[Work item] Look through the records below for the line holding "is locally compact". Write it out exactly, with each following line through the line holding "(gi : UnitaryGroup.arch".

[Data supplied]

*** Block opens ***

/-! ## §4 The archimedean section package `(hArch)` -/

/-- **`(hArch)` — THE ARCHIMEDEAN SECTION PACKAGE of the #33b closer** (`siegelBigCellSection_of_localPackages (hArch) (hFin)`, K2Liu-p11 (g0)):
for every open `U_∞ ∋ 1` of `G_∞ = U(V)(L⁺ ⊗ ℝ)` there are a CONTINUOUS `φ_∞ : H_∞ → ℂ` and a bump `g_∞ : G_∞ → ℝ` with
`φ_∞(p·u) = δ_{χ,s₀}(p)·φ_∞(u)` for `p ∈ P_{Δ,∞}` (`archToAdelic p ∈ P_Δ(𝔸)`), `φ_∞(ι_∞(a, 1)) = g_∞(a)`, `g_∞` continuous, compactly supported in `U_∞`,
`0 ≤ g_∞`, `g_∞(1) > 0` — `φ_∞ = δ_∞ ⊗ g_∞` on the main orbit (★ (D-arch-1) through (C1)∕(C4) in the `G_∞`-frame), `g_∞` a Urysohn bump
(`arch` is locally compact Hausdorff, ★ `UnitaryGroupArchTopology`).
[cite: GelbartPiatetskishapiroRallis1987, Part A §1] [cite: Liu2011, §2C p. 863] [cite: Tan1999, §1] [cite: BorelJacquet1979, §4.1] -/
theorem archSectionPackage (hdV0 : ∀ i, dV i ≠ 0) (hdW0 : ∀ i, dW i ≠ 0) (χ : HeckeCharacter L) (s₀ : ℂ) :
    ∀ (Ui : Set (UnitaryGroup.arch (Fp L) L (IsCMField.complexConj L) N (Matrix.diagonal dV))), IsOpen Ui → 1 ∈ Ui →
      ∃ (φi : UnitaryGroup.arch (Fp L) L (IsCMField.complexConj L) (n + n) (hermD L e dV hdV dW hdW) → ℂ)
        (gi : UnitaryGroup.arch (Fp L) L (IsCMField.complexConj L) N (Matrix.diagonal dV) → ℝ),
        (∀ p u, IsSiegelDelta L e dV hdV dW hdW (UnitaryGroup.archToAdelic (Fp L) L (IsCMField.complexConj L) (n + n) (hermD L e dV hdV dW hdW) p) →
            φi (p * u) = siegelDeltaCharacter L e dV hdV dW hdW χ s₀
              (UnitaryGroup.archToAdelic (Fp L) L (IsCMField.complexConj L) (n + n) (hermD L e dV hdV dW hdW) p) * φi u) ∧
        Continuous φi ∧
        (∀ a, φi (UnitaryGroup.archPart (Fp L) L (IsCMField.complexConj L) (n + n) (hermD L e dV hdV dW hdW)
            (iotaLeft L e dV hdV dW hdW (UnitaryGroup.archToAdelic (Fp L) L (IsCMField.complexConj L) N (Matrix.diagonal dV) a))) = ((gi a : ℝ) : ℂ)) ∧
        Continuous gi ∧ HasCompactSupport gi ∧ 0 ≤ gi ∧ Function.support gi ⊆ Ui ∧ 0 < gi 1 := by
  intro Ui hUi h1
  obtain ⟨gi, hgc, hgK, hg0, hgU, hg1⟩ :=
    exists_continuous_hasCompactSupport_pos (1 : arch (Fp L) L (IsCMField.complexConj L) N (Matrix.diagonal dV)) hUi h1
  have hδc : Continuous fun p : ((siegelDelta L e dV hdV dW hdW).comap
      (archToAdelic (Fp L) L (IsCMField.complexConj L) (n + n) (hermD L e dV hdV dW hdW)) :
        Subgroup (arch (Fp L) L (IsCMField.complexConj L) (n + n) (hermD L e dV hdV dW hdW))) =>
      siegelDeltaCharacter L e dV hdV dW hdW χ s₀
        (archToAdelic (Fp L) L (IsCMField.complexConj L) (n + n) (hermD L e dV hdV dW hdW) (p : arch (Fp L) L (IsCMField.complexConj L) (n + n) (hermD L e dV hdV dW hdW))) := by
    have hψ : Continuous fun p : ((siegelDelta L e dV hdV dW hdW).comap
        (archToAdelic (Fp L) L (IsCMField.complexConj L) (n + n) (hermD L e dV hdV dW hdW)) :
          Subgroup (arch (Fp L) L (IsCMField.complexConj L) (n + n) (hermD L e dV hdV dW hdW))) =>
        (⟨archToAdelic (Fp L) L (IsCMField.complexConj L) (n + n) (hermD L e dV hdV dW hdW) (p : arch (Fp L) L (IsCMField.complexConj L) (n + n) (hermD L e dV hdV dW hdW)),
          Subgroup.mem_comap.1 p.2⟩ : siegelDelta L e dV hdV dW hdW) :=
      -- continuity of `archToAdelic = (·, 1)` in the `↥HA` currency (★ `GLn.continuous_ofInfinite`; avoids the datum's `Adelic` topology instance)
      continuous_induced_rng.2 (Continuous.subtype_mk
        ((GLn.continuous_ofInfinite (n + n) L).comp (continuous_subtype_val.comp continuous_subtype_val)) _)
    exact ((continuous_siegelDeltaCharacter_subtype L e dV hdV dW hdW χ s₀).comp hψ).congr fun _ => rfl
  obtain ⟨φ, hφc, hφP, hφj, -⟩ := exists_section_of_isOpenEmbedding
    ((siegelDelta L e dV hdV dW hdW).comap (archToAdelic (Fp L) L (IsCMField.complexConj L) (n + n) (hermD L e dV hdV dW hdW)))
    (fun a : arch (Fp L) L (IsCMField.complexConj L) N (Matrix.diagonal dV) =>
      archPart (Fp L) L (IsCMField.complexConj L) (n + n) (hermD L e dV hdV dW hdW)
        (iotaLeft L e dV hdV dW hdW (archToAdelic (Fp L) L (IsCMField.complexConj L) N (Matrix.diagonal dV) a)))
    (isOpenEmbedding_siegel_mul_iotaInf L e dV hdV dW hdW hdV0 hdW0)
    (fun C hC => isClosed_siegel_mul_iotaInf_image_of_isCompact L e dV hdV dW hdW hdW0 hC)
    (fun h : arch (Fp L) L (IsCMField.complexConj L) (n + n) (hermD L e dV hdV dW hdW) =>
      siegelDeltaCharacter L e dV hdV dW hdW χ s₀ (archToAdelic (Fp L) L (IsCMField.complexConj L) (n + n) (hermD L e dV hdV dW hdW) h))
    (fun p hp q hq => by
      simp only [map_mul]
      exact siegelDeltaCharacter_mul L e dV hdV dW hdW χ s₀ ((mem_siegelDelta_iff L e dV hdV dW hdW _).1 (Subgroup.mem_comap.1 hp))
        ((mem_siegelDelta_iff L e dV hdV dW hdW _).1 (Subgroup.mem_comap.1 hq)))
    (by simp only [map_one]; exact siegelDeltaCharacter_one L e dV hdV dW hdW χ s₀)
    hδc (fun a => ((gi a : ℝ) : ℂ)) (Complex.continuous_ofReal.comp hgc) (hgK.comp_left Complex.ofReal_zero)
  exact ⟨φ, gi, fun p u hp => hφP p (Subgroup.mem_comap.2 ((mem_siegelDelta_iff L e dV hdV dW hdW _).2 hp)) u, hφc, hφj,
    hgc, hgK, hg0, hgU, hg1⟩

*** Block closes ***

[Your response]
(`arch` is locally compact Hausdorff, ★ `UnitaryGroupArchTopology`).
[cite: GelbartPiatetskishapiroRallis1987, Part A §1] [cite: Liu2011, §2C p. 863] [cite: Tan1999, §1] [cite: BorelJacquet1979, §4.1] -/
theorem archSectionPackage (hdV0 : ∀ i, dV i ≠ 0) (hdW0 : ∀ i, dW i ≠ 0) (χ : HeckeCharacter L) (s₀ : ℂ) :
    ∀ (Ui : Set (UnitaryGroup.arch (Fp L) L (IsCMField.complexConj L) N (Matrix.diagonal dV))), IsOpen Ui → 1 ∈ Ui →
      ∃ (φi : UnitaryGroup.arch (Fp L) L (IsCMField.complexConj L) (n + n) (hermD L e dV hdV dW hdW) → ℂ)
        (gi : UnitaryGroup.arch (Fp L) L (IsCMField.complexConj L) N (Matrix.diagonal dV) → ℝ),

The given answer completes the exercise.